◆ Assignment:
Track down every line below that holds "IsPolyTimeParams" and copy it.

[Collected data entries]
=====

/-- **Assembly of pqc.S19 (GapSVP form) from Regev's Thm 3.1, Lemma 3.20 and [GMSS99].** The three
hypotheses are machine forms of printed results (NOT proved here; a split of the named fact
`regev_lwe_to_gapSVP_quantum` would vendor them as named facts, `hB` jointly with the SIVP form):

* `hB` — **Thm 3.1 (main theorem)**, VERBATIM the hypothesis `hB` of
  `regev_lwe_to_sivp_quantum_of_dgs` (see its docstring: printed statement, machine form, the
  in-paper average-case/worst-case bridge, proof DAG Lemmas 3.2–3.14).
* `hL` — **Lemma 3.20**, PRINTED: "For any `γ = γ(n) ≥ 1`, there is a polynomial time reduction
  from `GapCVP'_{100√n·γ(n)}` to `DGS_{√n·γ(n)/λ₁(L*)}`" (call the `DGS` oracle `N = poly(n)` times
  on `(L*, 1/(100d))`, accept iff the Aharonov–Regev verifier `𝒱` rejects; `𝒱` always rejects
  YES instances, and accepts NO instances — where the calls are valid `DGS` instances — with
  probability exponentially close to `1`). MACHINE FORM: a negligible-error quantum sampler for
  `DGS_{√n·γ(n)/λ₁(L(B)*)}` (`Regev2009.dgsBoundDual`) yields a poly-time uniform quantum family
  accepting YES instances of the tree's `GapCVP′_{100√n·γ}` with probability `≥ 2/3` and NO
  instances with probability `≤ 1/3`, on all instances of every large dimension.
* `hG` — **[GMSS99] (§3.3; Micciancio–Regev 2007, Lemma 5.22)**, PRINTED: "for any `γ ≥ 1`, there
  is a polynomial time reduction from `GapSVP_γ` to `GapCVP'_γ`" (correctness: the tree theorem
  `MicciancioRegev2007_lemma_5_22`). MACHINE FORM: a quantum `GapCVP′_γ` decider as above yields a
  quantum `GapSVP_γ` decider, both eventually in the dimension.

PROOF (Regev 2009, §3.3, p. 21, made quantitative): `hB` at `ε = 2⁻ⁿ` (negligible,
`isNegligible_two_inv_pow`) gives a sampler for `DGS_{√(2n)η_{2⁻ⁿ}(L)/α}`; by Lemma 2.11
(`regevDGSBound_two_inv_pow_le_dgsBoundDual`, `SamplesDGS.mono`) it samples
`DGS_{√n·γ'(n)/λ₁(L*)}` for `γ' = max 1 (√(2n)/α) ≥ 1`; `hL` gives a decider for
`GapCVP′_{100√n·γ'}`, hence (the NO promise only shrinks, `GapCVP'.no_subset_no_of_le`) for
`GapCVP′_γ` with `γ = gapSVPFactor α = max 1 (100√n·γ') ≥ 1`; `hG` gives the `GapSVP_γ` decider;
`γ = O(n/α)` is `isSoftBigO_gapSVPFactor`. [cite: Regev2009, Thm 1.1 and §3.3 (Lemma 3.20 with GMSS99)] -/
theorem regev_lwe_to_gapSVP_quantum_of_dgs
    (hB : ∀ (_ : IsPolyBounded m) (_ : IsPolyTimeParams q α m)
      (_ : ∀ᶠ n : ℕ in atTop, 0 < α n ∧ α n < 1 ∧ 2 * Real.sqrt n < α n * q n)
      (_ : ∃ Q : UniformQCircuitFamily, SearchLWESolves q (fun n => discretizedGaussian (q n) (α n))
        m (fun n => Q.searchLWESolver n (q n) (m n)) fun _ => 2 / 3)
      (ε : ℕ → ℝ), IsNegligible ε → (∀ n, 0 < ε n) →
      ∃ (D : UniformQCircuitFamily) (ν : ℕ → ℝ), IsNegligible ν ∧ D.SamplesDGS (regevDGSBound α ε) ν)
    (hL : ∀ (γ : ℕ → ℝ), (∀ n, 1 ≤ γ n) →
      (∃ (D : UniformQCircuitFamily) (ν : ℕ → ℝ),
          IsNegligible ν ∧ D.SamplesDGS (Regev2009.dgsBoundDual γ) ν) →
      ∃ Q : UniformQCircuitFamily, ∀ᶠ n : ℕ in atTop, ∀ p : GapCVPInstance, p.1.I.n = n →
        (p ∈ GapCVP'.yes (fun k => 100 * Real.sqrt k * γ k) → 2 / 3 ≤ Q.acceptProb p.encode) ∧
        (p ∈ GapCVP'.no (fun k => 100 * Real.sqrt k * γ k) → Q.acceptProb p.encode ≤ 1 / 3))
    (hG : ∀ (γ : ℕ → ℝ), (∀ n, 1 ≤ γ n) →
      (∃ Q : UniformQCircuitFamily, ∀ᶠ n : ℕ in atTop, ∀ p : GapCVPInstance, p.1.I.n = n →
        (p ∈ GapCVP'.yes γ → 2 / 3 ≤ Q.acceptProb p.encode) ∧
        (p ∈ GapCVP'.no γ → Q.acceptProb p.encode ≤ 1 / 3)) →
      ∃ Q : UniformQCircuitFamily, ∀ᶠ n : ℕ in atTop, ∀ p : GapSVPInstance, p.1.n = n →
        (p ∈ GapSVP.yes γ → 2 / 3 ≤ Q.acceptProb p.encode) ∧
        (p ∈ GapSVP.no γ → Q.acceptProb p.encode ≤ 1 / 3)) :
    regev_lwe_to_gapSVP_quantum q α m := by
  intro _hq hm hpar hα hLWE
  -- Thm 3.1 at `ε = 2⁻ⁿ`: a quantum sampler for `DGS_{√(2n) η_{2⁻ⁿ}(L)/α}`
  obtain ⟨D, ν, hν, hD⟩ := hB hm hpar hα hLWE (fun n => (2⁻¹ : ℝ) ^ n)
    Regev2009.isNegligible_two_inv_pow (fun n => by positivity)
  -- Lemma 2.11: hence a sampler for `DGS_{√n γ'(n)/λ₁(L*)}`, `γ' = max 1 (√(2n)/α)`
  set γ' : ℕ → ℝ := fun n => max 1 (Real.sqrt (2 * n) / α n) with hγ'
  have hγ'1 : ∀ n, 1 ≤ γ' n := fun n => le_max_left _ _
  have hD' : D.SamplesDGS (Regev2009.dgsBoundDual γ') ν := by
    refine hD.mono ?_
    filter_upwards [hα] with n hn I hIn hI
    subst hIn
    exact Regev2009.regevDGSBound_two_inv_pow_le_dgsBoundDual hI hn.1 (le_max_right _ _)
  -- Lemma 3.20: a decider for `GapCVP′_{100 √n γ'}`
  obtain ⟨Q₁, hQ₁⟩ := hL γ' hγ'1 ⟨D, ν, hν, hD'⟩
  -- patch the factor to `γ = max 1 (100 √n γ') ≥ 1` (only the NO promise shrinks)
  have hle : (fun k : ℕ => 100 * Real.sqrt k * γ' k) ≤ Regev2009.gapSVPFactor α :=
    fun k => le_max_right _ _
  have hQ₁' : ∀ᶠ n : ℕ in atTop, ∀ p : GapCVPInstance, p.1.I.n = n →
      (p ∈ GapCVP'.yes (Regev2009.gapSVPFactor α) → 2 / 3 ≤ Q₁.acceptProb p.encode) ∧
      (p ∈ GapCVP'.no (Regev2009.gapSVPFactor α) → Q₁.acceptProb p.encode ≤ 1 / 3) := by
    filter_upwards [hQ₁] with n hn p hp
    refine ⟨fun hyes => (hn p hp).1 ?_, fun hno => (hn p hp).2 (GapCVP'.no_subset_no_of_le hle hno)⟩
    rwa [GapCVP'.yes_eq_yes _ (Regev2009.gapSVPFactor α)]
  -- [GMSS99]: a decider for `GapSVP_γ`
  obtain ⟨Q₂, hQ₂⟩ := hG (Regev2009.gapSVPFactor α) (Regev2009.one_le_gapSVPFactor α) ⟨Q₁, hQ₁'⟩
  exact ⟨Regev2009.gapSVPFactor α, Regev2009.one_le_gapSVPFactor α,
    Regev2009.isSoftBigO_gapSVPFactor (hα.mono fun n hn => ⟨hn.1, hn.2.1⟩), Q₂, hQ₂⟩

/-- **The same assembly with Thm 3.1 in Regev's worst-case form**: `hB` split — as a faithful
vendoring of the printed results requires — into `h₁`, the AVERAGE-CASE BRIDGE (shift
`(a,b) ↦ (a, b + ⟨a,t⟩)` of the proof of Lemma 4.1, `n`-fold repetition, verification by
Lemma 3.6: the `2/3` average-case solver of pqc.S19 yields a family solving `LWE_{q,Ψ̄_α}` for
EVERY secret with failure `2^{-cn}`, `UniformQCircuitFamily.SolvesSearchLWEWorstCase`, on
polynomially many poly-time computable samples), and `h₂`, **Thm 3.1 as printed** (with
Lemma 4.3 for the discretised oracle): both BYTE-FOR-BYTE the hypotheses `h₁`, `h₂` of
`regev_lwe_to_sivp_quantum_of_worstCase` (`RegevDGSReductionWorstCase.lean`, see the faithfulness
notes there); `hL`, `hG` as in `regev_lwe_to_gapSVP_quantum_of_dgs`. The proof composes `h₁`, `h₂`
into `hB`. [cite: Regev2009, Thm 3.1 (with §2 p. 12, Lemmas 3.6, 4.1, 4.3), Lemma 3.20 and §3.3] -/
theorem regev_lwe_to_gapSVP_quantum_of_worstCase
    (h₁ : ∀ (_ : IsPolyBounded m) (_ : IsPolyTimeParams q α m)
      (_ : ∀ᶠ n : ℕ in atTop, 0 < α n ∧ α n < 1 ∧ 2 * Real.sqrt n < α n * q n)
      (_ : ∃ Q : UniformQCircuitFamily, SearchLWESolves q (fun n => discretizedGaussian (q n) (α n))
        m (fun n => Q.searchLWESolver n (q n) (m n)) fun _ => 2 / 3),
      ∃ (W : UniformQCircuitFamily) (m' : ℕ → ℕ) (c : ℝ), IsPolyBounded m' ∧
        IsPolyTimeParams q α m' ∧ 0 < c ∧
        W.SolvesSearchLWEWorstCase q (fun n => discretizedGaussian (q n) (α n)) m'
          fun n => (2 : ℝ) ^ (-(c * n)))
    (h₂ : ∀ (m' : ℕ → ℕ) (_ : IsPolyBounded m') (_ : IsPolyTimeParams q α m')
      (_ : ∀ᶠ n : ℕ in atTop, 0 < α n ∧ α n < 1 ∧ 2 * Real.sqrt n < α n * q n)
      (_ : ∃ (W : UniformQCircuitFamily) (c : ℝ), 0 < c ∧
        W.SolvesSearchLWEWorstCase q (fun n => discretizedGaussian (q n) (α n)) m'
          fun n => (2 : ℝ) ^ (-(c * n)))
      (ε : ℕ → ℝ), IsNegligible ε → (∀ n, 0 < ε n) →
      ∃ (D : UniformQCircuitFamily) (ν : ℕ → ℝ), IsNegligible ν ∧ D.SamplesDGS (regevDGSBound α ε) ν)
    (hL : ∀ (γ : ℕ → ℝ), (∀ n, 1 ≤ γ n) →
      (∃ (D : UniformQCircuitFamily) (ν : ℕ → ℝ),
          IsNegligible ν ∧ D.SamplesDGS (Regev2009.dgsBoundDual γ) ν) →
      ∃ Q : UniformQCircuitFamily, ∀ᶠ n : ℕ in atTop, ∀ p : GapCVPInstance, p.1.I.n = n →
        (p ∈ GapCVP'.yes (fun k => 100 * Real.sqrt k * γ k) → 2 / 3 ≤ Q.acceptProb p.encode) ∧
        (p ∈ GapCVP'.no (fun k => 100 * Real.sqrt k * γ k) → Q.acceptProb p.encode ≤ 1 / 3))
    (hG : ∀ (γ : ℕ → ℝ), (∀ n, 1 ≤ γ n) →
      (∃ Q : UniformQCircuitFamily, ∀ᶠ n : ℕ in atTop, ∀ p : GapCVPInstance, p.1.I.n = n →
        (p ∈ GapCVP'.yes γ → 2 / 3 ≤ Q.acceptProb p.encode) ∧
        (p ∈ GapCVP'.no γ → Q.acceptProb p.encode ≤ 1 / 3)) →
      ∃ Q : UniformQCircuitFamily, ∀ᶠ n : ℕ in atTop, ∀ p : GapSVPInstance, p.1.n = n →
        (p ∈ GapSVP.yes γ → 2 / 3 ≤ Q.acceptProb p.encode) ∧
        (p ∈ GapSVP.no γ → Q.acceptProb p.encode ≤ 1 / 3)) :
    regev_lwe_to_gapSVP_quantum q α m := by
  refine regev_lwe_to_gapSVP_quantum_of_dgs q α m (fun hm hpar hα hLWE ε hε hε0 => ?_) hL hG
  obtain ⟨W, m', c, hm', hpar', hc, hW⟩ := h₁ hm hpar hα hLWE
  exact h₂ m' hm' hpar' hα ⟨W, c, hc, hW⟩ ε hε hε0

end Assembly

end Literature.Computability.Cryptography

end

=====

◆ Solved exercise:
    (hB : ∀ (_ : IsPolyBounded m) (_ : IsPolyTimeParams q α m)
    (h₁ : ∀ (_ : IsPolyBounded m) (_ : IsPolyTimeParams q α m)
        IsPolyTimeParams q α m' ∧ 0 < c ∧
    (h₂ : ∀ (m' : ℕ → ℕ) (_ : IsPolyBounded m') (_ : IsPolyTimeParams q α m')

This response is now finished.